▸ The problem
Copy nothing from the entries below except the lines from the one containing "have := hE0 k t₂" through the one containing "have key : (2", and copy those exactly.

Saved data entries
/-- **The `forceClass` field of `Kwon2023.IsPerturbedSuitableOn O … f …`** for Kwon's force
`f = forceField W` on any region `O` inside a parabolic cylinder `Q_r(z₀)` (e.g. `Q₁(0)`):
`∫ (∫ 1_O |f|²dx)^{1/2} dt < ∞` (`f` is bounded). [cite: Kwon2023RolePressure, Lemma 2.5 (est.f) with Def. 2.4] -/
theorem lintegral_sqrt_lintegral_indicator_forceField_sq_lt_top (hW : IsGoodVelocity W) (r : ℝ)
    (z₀ : ℝ × EuclideanSpace ℝ (Fin 3)) {O : Set (ℝ × EuclideanSpace ℝ (Fin 3))}
    (hO : O ⊆ parabolicCylinder r z₀) :
    ∫⁻ t, (∫⁻ x, O.indicator (fun z : ℝ × EuclideanSpace ℝ (Fin 3) => ‖forceField W z.1 z.2‖ₑ ^ 2) (t, x))
      ^ (1 / 2 : ℝ) < ⊤ := by
  obtain ⟨M, hM⟩ := exists_forall_norm_forceField_le hW
  have hM0 : 0 ≤ M := (norm_nonneg _).trans (hM 0 0)
  set J : Set ℝ := Ioo (z₀.1 - r ^ 2) z₀.1 with hJ
  set K : ℝ≥0∞ := (volume (ball z₀.2 r) * ENNReal.ofReal M ^ 2) ^ (1 / 2 : ℝ) with hK
  have hKtop : K ≠ ⊤ := ENNReal.rpow_ne_top_of_nonneg (by norm_num)
    (ENNReal.mul_ne_top measure_ball_lt_top.ne (ENNReal.pow_ne_top ENNReal.ofReal_ne_top))
  -- pointwise in `t`
  have hpt : ∀ t, (∫⁻ x, O.indicator (fun z : ℝ × EuclideanSpace ℝ (Fin 3) => ‖forceField W z.1 z.2‖ₑ ^ 2) (t, x))
      ^ (1 / 2 : ℝ) ≤ J.indicator (fun _ => K) t := by
    intro t
    by_cases ht : t ∈ J
    · rw [indicator_of_mem ht, hK]
      gcongr
      calc ∫⁻ x, O.indicator (fun z : ℝ × EuclideanSpace ℝ (Fin 3) => ‖forceField W z.1 z.2‖ₑ ^ 2) (t, x)
          ≤ ∫⁻ x, (ball z₀.2 r).indicator (fun _ => ENNReal.ofReal M ^ 2) x := by
            refine lintegral_mono fun x => ?_
            by_cases hx : (t, x) ∈ O
            · have hxb : x ∈ ball z₀.2 r := ((mem_parabolicCylinder).1 (hO hx)).2
              rw [indicator_of_mem hx, indicator_of_mem hxb]
              gcongr
              rw [← ofReal_norm]
              exact ENNReal.ofReal_le_ofReal (hM t x)
            · rw [indicator_of_notMem hx]
              exact zero_le
        _ = volume (ball z₀.2 r) * ENNReal.ofReal M ^ 2 := by
            rw [lintegral_indicator measurableSet_ball, setLIntegral_const, mul_comm]
    · rw [indicator_of_notMem ht]
      have h0 : ∀ x, O.indicator (fun z : ℝ × EuclideanSpace ℝ (Fin 3) => ‖forceField W z.1 z.2‖ₑ ^ 2) (t, x) = 0 := by
        intro x
        rw [indicator_of_notMem]
        intro h
        exact ht ((mem_parabolicCylinder).1 (hO h)).1
      simp_rw [h0]
      rw [lintegral_zero, ENNReal.zero_rpow_of_pos (by norm_num)]
  calc ∫⁻ t, (∫⁻ x, O.indicator (fun z : ℝ × EuclideanSpace ℝ (Fin 3) => ‖forceField W z.1 z.2‖ₑ ^ 2) (t, x))
        ^ (1 / 2 : ℝ)
      ≤ ∫⁻ t, J.indicator (fun _ => K) t := lintegral_mono hpt
    _ = K * volume J := by rw [lintegral_indicator measurableSet_Ioo, setLIntegral_const]
    _ < ⊤ := ENNReal.mul_lt_top hKtop.lt_top measure_Ioo_lt_top
/-! ### Thm. 4.2: the contradiction argument and the limit `k → ∞` -/

/-- **Thm. 4.2, the heart of the proof** ((4.19)–(4.27): "we have shown that for any `N > 0` there
exists `k > N`, such that (4.27)"), scaling-covariant: for a solution of the inviscid model with
non-negative datum, `0 ≤ t₁ ≤ t₂` and every `N` there is `k ≥ N` with
`Σ_{j≤k}b_j(t₂)² − Σ_{j≤k}b_j(t₁)² ≤ −θKq∫_{t₁}^{t₂}Σ_{j≤k}D_j²`.
Proof as printed: otherwise ((4.19)) `T_{k+1} > (2−θ)T_k` for `k ≥ N` (from (4.20), cf.
(4.21)–(4.23)), so `T_k` grows at least like `(2−θ)^k` ((4.24)–(4.25)), while (4.5) integrated
bounds `T_k ≤ A + Cs^{k+1}` ((4.26)); as `2 − θ > s` this is absurd ("the right hand side goes to
`−∞` as `j → ∞`"). [cite: CheskidovFriedlanderPavlovic2010, Thm 4.2 (4.19)–(4.27) p.8–9] -/
theorem exists_trunc_le (hf : 0 < f₀) (ha : IsSolution (5 / 2) 0 (force f₀) a)
    (h0 : ∀ j, 0 ≤ a j 0) {t₁ t₂ : ℝ} (ht₁ : 0 ≤ t₁) (h12 : t₁ ≤ t₂) (N : ℕ) :
    ∃ k, N ≤ k ∧
      ∑ j ∈ range (k + 1), (a j t₂ - inviscidFixedPoint (5 / 2) f₀ j) ^ 2
          - ∑ j ∈ range (k + 1), (a j t₁ - inviscidFixedPoint (5 / 2) f₀ j) ^ 2 ≤
        -(CFP.θ * (CFP.K f₀ * CFP.q)) * ∫ τ in t₁..t₂, ∑ j ∈ range (k + 1),
          dSeq CFP.s (fun i => a i τ - inviscidFixedPoint (5 / 2) f₀ i) j ^ 2 := by
  set α : ℕ → ℝ := inviscidFixedPoint (5 / 2) f₀ with hαdef
  have hαsum : Summable fun j => α j ^ 2 := (CFP.isFixedPoint hf.le).1
  have hst' : Icc t₁ t₂ ⊆ Ici 0 := fun τ hτ => ht₁.trans hτ.1
  have hKq : 0 < CFP.K f₀ * CFP.q := mul_pos (CFP.K_pos hf) CFP.q_pos
  have hθ := CFP.θ_pos
  have hs1 := CFP.one_lt_s
  have hs2 := CFP.s_lt_two
  have hs0 := CFP.s_pos
  -- the quantities `E_k(t)` and `T_k`
  set E : ℕ → ℝ → ℝ := fun k t => ∑ j ∈ range (k + 1), (a j t - α j) ^ 2 with hE
  set T : ℕ → ℝ := fun k => ∫ τ in t₁..t₂, ∑ j ∈ range (k + 1),
    dSeq CFP.s (fun i => a i τ - α i) j ^ 2 with hT
  have hPc : ∀ n, ContinuousOn (fun τ => ∑ j ∈ range (n + 1),
      dSeq CFP.s (fun i => a i τ - α i) j ^ 2) (Icc t₁ t₂) := fun n =>
    (continuousOn_finsetSum _ fun j _ => (ha.continuousOn_dSeq CFP.s α j).pow 2).mono hst'
  have hT0 : ∀ k, 0 ≤ T k := fun k =>
    intervalIntegral.integral_nonneg h12 fun τ _ => sum_nonneg fun j _ => sq_nonneg _
  have hE0 : ∀ k t, 0 ≤ E k t := fun k t => sum_nonneg fun j _ => sq_nonneg _
  have hEle : ∀ k, E k t₁ ≤ normSq (fun j => a j t₁ - α j) := fun k =>
    (summable_sq_sub_of_sq (ha.summable_sq t₁ ht₁) hαsum).sum_le_tsum _ fun j _ => sq_nonneg _
  -- the a priori bound and the two integrated inequalities
  obtain ⟨B, hB0, hB⟩ := exists_normSq_pert_le hf ha h0 (ht₁.trans h12)
  have hI : ∀ k, E k t₂ - E k t₁ ≤ CFP.K f₀ * CFP.q * (T (k + 1) - 2 * T k) := fun k =>
    inviscid_truncPert_le hf ha h0 k ht₁ h12
  have hII : ∀ k, (E k t₂ + E (k + 1) t₂) - (E k t₁ + E (k + 1) t₁) ≤
      -(2 * (CFP.K f₀ * CFP.q)) * T k + 2 * CFP.K f₀ ^ 2 * (1 + B) * (t₂ - t₁) * CFP.s ^ (k + 1) :=
    fun k => inviscid_truncPert_two_le hf ha h0 k ht₁ h12 hB
  have hK0 := CFP.K_pos hf
  have hq0 := CFP.q_pos
  have h2θ : 0 ≤ 2 - CFP.θ := by unfold CFP.θ; linarith
  by_contra H
  push Not at H
  -- (4.21) ⇒ (4.22): `T_{k+1} > (2 − θ)T_k` for `k ≥ N`
  have hgrow : ∀ k, N ≤ k → (2 - CFP.θ) * T k < T (k + 1) := by
    intro k hk
    have h1 := H k hk
    have h2 := hI k
    by_contra h3
    push Not at h3
    have := mul_le_mul_of_nonneg_left h3 hKq.le
    nlinarith
  have hTpos : 0 < T (N + 1) := by
    have := hgrow N le_rfl
    nlinarith [mul_nonneg h2θ (hT0 N)]
  -- (4.24): geometric growth
  have hlow : ∀ i : ℕ, (2 - CFP.θ) ^ i * T (N + 1) ≤ T (N + 1 + i) := by
    intro i
    induction i with
    | zero => simp
    | succ i ih =>
      have hg := hgrow (N + 1 + i) (by omega)
      rw [show N + 1 + (i + 1) = N + 1 + i + 1 by omega]
      calc (2 - CFP.θ) ^ (i + 1) * T (N + 1) = (2 - CFP.θ) * ((2 - CFP.θ) ^ i * T (N + 1)) := by ring
        _ ≤ (2 - CFP.θ) * T (N + 1 + i) := mul_le_mul_of_nonneg_left ih h2θ
        _ ≤ T (N + 1 + i + 1) := hg.le
  -- (4.25): the upper bound `2Kq T_k ≤ 2|b(t₁)|² + C s^{k+1}`
  set Cst : ℝ := 2 * CFP.K f₀ ^ 2 * (1 + B) * (t₂ - t₁) with hCst
  have hCst0 : 0 ≤ Cst := by
    have : 0 ≤ t₂ - t₁ := by linarith
    positivity
  have hup : ∀ k, 2 * (CFP.K f₀ * CFP.q) * T k ≤
      2 * normSq (fun j => a j t₁ - α j) + Cst * CFP.s ^ (k + 1) := by
    intro k
    have h := hII k
    have := hE0 k t₂
    have := hE0 (k + 1) t₂
    have := hEle k
    have := hEle (k + 1)
    nlinarith
  -- combine: `((2−θ)/s)^i ≤ M₀` for all `i`, contradicting `(2−θ)/s > 1`
  set nb : ℝ := normSq (fun j => a j t₁ - α j) with hnb
  have hnb0 : 0 ≤ nb := tsum_nonneg fun j => sq_nonneg _
  set M₀ : ℝ := (2 * nb + Cst * CFP.s ^ (N + 2)) / (2 * (CFP.K f₀ * CFP.q) * T (N + 1)) with hM₀
  have hden : 0 < 2 * (CFP.K f₀ * CFP.q) * T (N + 1) := by positivity
  have hbound : ∀ i : ℕ, ((2 - CFP.θ) / CFP.s) ^ i ≤ M₀ := by
    intro i
    have h1 := hlow i
    have h2 := hup (N + 1 + i)
    have hsi : 1 ≤ CFP.s ^ i := one_le_pow₀ hs1.le
    have hsi0 : 0 < CFP.s ^ i := pow_pos hs0 i
    have e : Cst * CFP.s ^ (N + 1 + i + 1) = Cst * CFP.s ^ (N + 2) * CFP.s ^ i := by
      rw [show N + 1 + i + 1 = N + 2 + i by omega, pow_add]; ring
    rw [e] at h2
    have h3 : 2 * nb ≤ 2 * nb * CFP.s ^ i := by nlinarith [mul_nonneg hnb0 (sub_nonneg.2 hsi)]
    have key : (2 - CFP.θ) ^ i * (2 * (CFP.K f₀ * CFP.q) * T (N + 1)) ≤
        (2 * nb + Cst * CFP.s ^ (N + 2)) * CFP.s ^ i :=
      calc (2 - CFP.θ) ^ i * (2 * (CFP.K f₀ * CFP.q) * T (N + 1))
          = 2 * (CFP.K f₀ * CFP.q) * ((2 - CFP.θ) ^ i * T (N + 1)) := by ring
        _ ≤ 2 * (CFP.K f₀ * CFP.q) * T (N + 1 + i) := mul_le_mul_of_nonneg_left h1 (by positivity)
        _ ≤ 2 * nb + Cst * CFP.s ^ (N + 2) * CFP.s ^ i := h2
        _ ≤ (2 * nb + Cst * CFP.s ^ (N + 2)) * CFP.s ^ i := by rw [add_mul]; linarith
    rw [div_pow, div_le_iff₀ hsi0]
    calc (2 - CFP.θ) ^ i
        = (2 - CFP.θ) ^ i * (2 * (CFP.K f₀ * CFP.q) * T (N + 1)) / (2 * (CFP.K f₀ * CFP.q) * T (N + 1)) := by
          field_simp
      _ ≤ (2 * nb + Cst * CFP.s ^ (N + 2)) * CFP.s ^ i / (2 * (CFP.K f₀ * CFP.q) * T (N + 1)) :=
          div_le_div_of_nonneg_right key hden.le
      _ = M₀ * CFP.s ^ i := by rw [hM₀]; ring
  obtain ⟨i, hi⟩ := ((tendsto_pow_atTop_atTop_of_one_lt CFP.one_lt_ratio).eventually_gt_atTop M₀).exists
  exact absurd (hbound i) (not_le.mpr hi)

/-- **Thm. 4.2, (4.27) → (4.28), truncated on the right** ("taking a limit as `N → ∞` and using
Levi's convergence theorem"), scaling-covariant: for a solution of the inviscid model with
non-negative datum, `b = a − α⁰`, `0 ≤ t₁ ≤ t₂` and every `m`,
`|b(t₂)|² − |b(t₁)|² ≤ −θKq∫_{t₁}^{t₂}Σ_{j≤m}D_j²` ((4.18)/(4.28) with `∫|d|²` truncated; the full
`∫|d|²` is the supremum over `m`). [cite: CheskidovFriedlanderPavlovic2010, Thm 4.2 (4.18) p.8 and (4.27)–(4.28) p.9–10] -/
theorem normSq_pert_le_dSeq (hf : 0 < f₀) (ha : IsSolution (5 / 2) 0 (force f₀) a)
    (h0 : ∀ j, 0 ≤ a j 0) (m : ℕ) {t₁ t₂ : ℝ} (ht₁ : 0 ≤ t₁) (h12 : t₁ ≤ t₂) :
    normSq (fun j => a j t₂ - inviscidFixedPoint (5 / 2) f₀ j)
        - normSq (fun j => a j t₁ - inviscidFixedPoint (5 / 2) f₀ j) ≤
      -(CFP.θ * (CFP.K f₀ * CFP.q)) * ∫ τ in t₁..t₂, ∑ j ∈ range (m + 1),
        dSeq CFP.s (fun i => a i τ - inviscidFixedPoint (5 / 2) f₀ i) j ^ 2 := by
  set α : ℕ → ℝ := inviscidFixedPoint (5 / 2) f₀ with hαdef
  have hαsum : Summable fun j => α j ^ 2 := (CFP.isFixedPoint hf.le).1
  have hst' : Icc t₁ t₂ ⊆ Ici 0 := fun τ hτ => ht₁.trans hτ.1
  have hθKq : 0 ≤ CFP.θ * (CFP.K f₀ * CFP.q) :=
    mul_nonneg CFP.θ_pos.le (mul_nonneg (CFP.K_nonneg f₀) CFP.q_pos.le)
  have hPc : ∀ n, ContinuousOn (fun τ => ∑ j ∈ range (n + 1),
      dSeq CFP.s (fun i => a i τ - α i) j ^ 2) (Icc t₁ t₂) := fun n =>
    (continuousOn_finsetSum _ fun j _ => (ha.continuousOn_dSeq CFP.s α j).pow 2).mono hst'
  refine le_of_forall_pos_le_add fun ε hε => ?_
  have hl₁ := Metric.tendsto_atTop.1 (ha.tendsto_truncPert hαsum ht₁) (ε / 2) (half_pos hε)
  have hl₂ := Metric.tendsto_atTop.1 (ha.tendsto_truncPert hαsum (ht₁.trans h12)) (ε / 2) (half_pos hε)
  obtain ⟨N₁, hN₁⟩ := hl₁
  obtain ⟨N₂, hN₂⟩ := hl₂
  obtain ⟨k, hk, hdec⟩ := exists_trunc_le hf ha h0 ht₁ h12 (max m (max N₁ N₂))
  have hkm : m ≤ k := le_trans (le_max_left _ _) hk
  have hk1 : N₁ ≤ k := le_trans ((le_max_left _ _).trans (le_max_right _ _)) hk
  have hk2 : N₂ ≤ k := le_trans ((le_max_right _ _).trans (le_max_right _ _)) hk
  have hTm : (∫ τ in t₁..t₂, ∑ j ∈ range (m + 1), dSeq CFP.s (fun i => a i τ - α i) j ^ 2) ≤
      ∫ τ in t₁..t₂, ∑ j ∈ range (k + 1), dSeq CFP.s (fun i => a i τ - α i) j ^ 2 :=
    intervalIntegral.integral_mono_on h12 ((hPc m).intervalIntegrable_of_Icc h12)
      ((hPc k).intervalIntegrable_of_Icc h12) fun τ _ =>
        sum_le_sum_of_subset_of_nonneg (range_mono (by omega)) fun _ _ _ => sq_nonneg _
  have d1 := hN₁ k hk1
  have d2 := hN₂ k hk2
  rw [Real.dist_eq, abs_lt] at d1 d2
  nlinarith [mul_le_mul_of_nonneg_left hTm hθKq, d1.1, d1.2, d2.1, d2.2]

/-- **(4.32) truncated** (Thm. 4.2 combined with (4.31)), scaling-covariant: for a solution of the
inviscid model with non-negative datum, `b = a − α⁰`, `0 ≤ t₁ ≤ t₂` and every `m`,
`|b(t₂)|² − |b(t₁)|² ≤ −(θKq/S)∫_{t₁}^{t₂}Σ_{j≤m}b_j²`.
[cite: CheskidovFriedlanderPavlovic2010, Thm 4.4 (4.31)–(4.32) p.10] -/
theorem normSq_pert_le_trunc (hf : 0 < f₀) (ha : IsSolution (5 / 2) 0 (force f₀) a)
    (h0 : ∀ j, 0 ≤ a j 0) (m : ℕ) {t₁ t₂ : ℝ} (ht₁ : 0 ≤ t₁) (h12 : t₁ ≤ t₂) :
    normSq (fun j => a j t₂ - inviscidFixedPoint (5 / 2) f₀ j)
        - normSq (fun j => a j t₁ - inviscidFixedPoint (5 / 2) f₀ j) ≤
      -(CFP.θ * (CFP.K f₀ * CFP.q) / CFP.S) * ∫ τ in t₁..t₂, ∑ j ∈ range (m + 1),
        (a j τ - inviscidFixedPoint (5 / 2) f₀ j) ^ 2 := by
  set α : ℕ → ℝ := inviscidFixedPoint (5 / 2) f₀ with hαdef
  have hst' : Icc t₁ t₂ ⊆ Ici 0 := fun τ hτ => ht₁.trans hτ.1
  have hS := CFP.S_pos
  have hθKq : 0 ≤ CFP.θ * (CFP.K f₀ * CFP.q) :=
    mul_nonneg CFP.θ_pos.le (mul_nonneg (CFP.K_nonneg f₀) CFP.q_pos.le)
  have h := normSq_pert_le_dSeq hf ha h0 m ht₁ h12
  have hPc : ContinuousOn (fun τ => ∑ j ∈ range (m + 1),
      dSeq CFP.s (fun i => a i τ - α i) j ^ 2) (Icc t₁ t₂) :=
    (continuousOn_finsetSum _ fun j _ => (ha.continuousOn_dSeq CFP.s α j).pow 2).mono hst'
  have hEc : ContinuousOn (fun τ => ∑ j ∈ range (m + 1), (a j τ - α j) ^ 2) (Icc t₁ t₂) :=
    (continuousOn_finsetSum _ fun j _ => ((ha.continuousOn j).sub continuousOn_const).pow 2).mono hst'
  -- (4.31) pointwise, then integrated: `∫Σb_j² ≤ S∫ΣD_j²`
  have hpt : ∀ τ ∈ Icc t₁ t₂, ∑ j ∈ range (m + 1), (a j τ - α j) ^ 2 ≤
      CFP.S * ∑ j ∈ range (m + 1), dSeq CFP.s (fun i => a i τ - α i) j ^ 2 := by
    intro τ _
    have h1 := sum_sq_le_dSeq CFP.s_mul_q (fun i => a i τ - α i) m
    have h2 := CFP.sum_le_S m
    have h3 : 0 ≤ ∑ j ∈ range (m + 1), dSeq CFP.s (fun i => a i τ - α i) j ^ 2 :=
      sum_nonneg fun j _ => sq_nonneg _
    exact h1.trans (mul_le_mul_of_nonneg_right h2 h3)
  have hI : (∫ τ in t₁..t₂, ∑ j ∈ range (m + 1), (a j τ - α j) ^ 2) ≤
      ∫ τ in t₁..t₂, CFP.S * ∑ j ∈ range (m + 1), dSeq CFP.s (fun i => a i τ - α i) j ^ 2 :=
    intervalIntegral.integral_mono_on h12 (hEc.intervalIntegrable_of_Icc h12)
      ((hPc.intervalIntegrable_of_Icc h12).const_mul _) hpt
  rw [intervalIntegral.integral_const_mul] at hI
  have e : -(CFP.θ * (CFP.K f₀ * CFP.q) / CFP.S) * (CFP.S * ∫ τ in t₁..t₂, ∑ j ∈ range (m + 1),
      dSeq CFP.s (fun i => a i τ - α i) j ^ 2) = -(CFP.θ * (CFP.K f₀ * CFP.q)) *
        ∫ τ in t₁..t₂, ∑ j ∈ range (m + 1), dSeq CFP.s (fun i => a i τ - α i) j ^ 2 := by
    field_simp
  have hθS : 0 ≤ CFP.θ * (CFP.K f₀ * CFP.q) / CFP.S := div_nonneg hθKq hS.le
  have := mul_le_mul_of_nonneg_left hI hθS
  linarith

▸ Exercise result
    have := hE0 k t₂
    have := hE0 (k + 1) t₂
    have := hEle k
    have := hEle (k + 1)
    nlinarith
  -- combine: `((2−θ)/s)^i ≤ M₀` for all `i`, contradicting `(2−θ)/s > 1`
  set nb : ℝ := normSq (fun j => a j t₁ - α j) with hnb
  have hnb0 : 0 ≤ nb := tsum_nonneg fun j => sq_nonneg _
  set M₀ : ℝ := (2 * nb + Cst * CFP.s ^ (N + 2)) / (2 * (CFP.K f₀ * CFP.q) * T (N + 1)) with hM₀
  have hden : 0 < 2 * (CFP.K f₀ * CFP.q) * T (N + 1) := by positivity
  have hbound : ∀ i : ℕ, ((2 - CFP.θ) / CFP.s) ^ i ≤ M₀ := by
    intro i
    have h1 := hlow i
    have h2 := hup (N + 1 + i)
    have hsi : 1 ≤ CFP.s ^ i := one_le_pow₀ hs1.le
    have hsi0 : 0 < CFP.s ^ i := pow_pos hs0 i
    have e : Cst * CFP.s ^ (N + 1 + i + 1) = Cst * CFP.s ^ (N + 2) * CFP.s ^ i := by
      rw [show N + 1 + i + 1 = N + 2 + i by omega, pow_add]; ring
    rw [e] at h2
    have h3 : 2 * nb ≤ 2 * nb * CFP.s ^ i := by nlinarith [mul_nonneg hnb0 (sub_nonneg.2 hsi)]
    have key : (2 - CFP.θ) ^ i * (2 * (CFP.K f₀ * CFP.q) * T (N + 1)) ≤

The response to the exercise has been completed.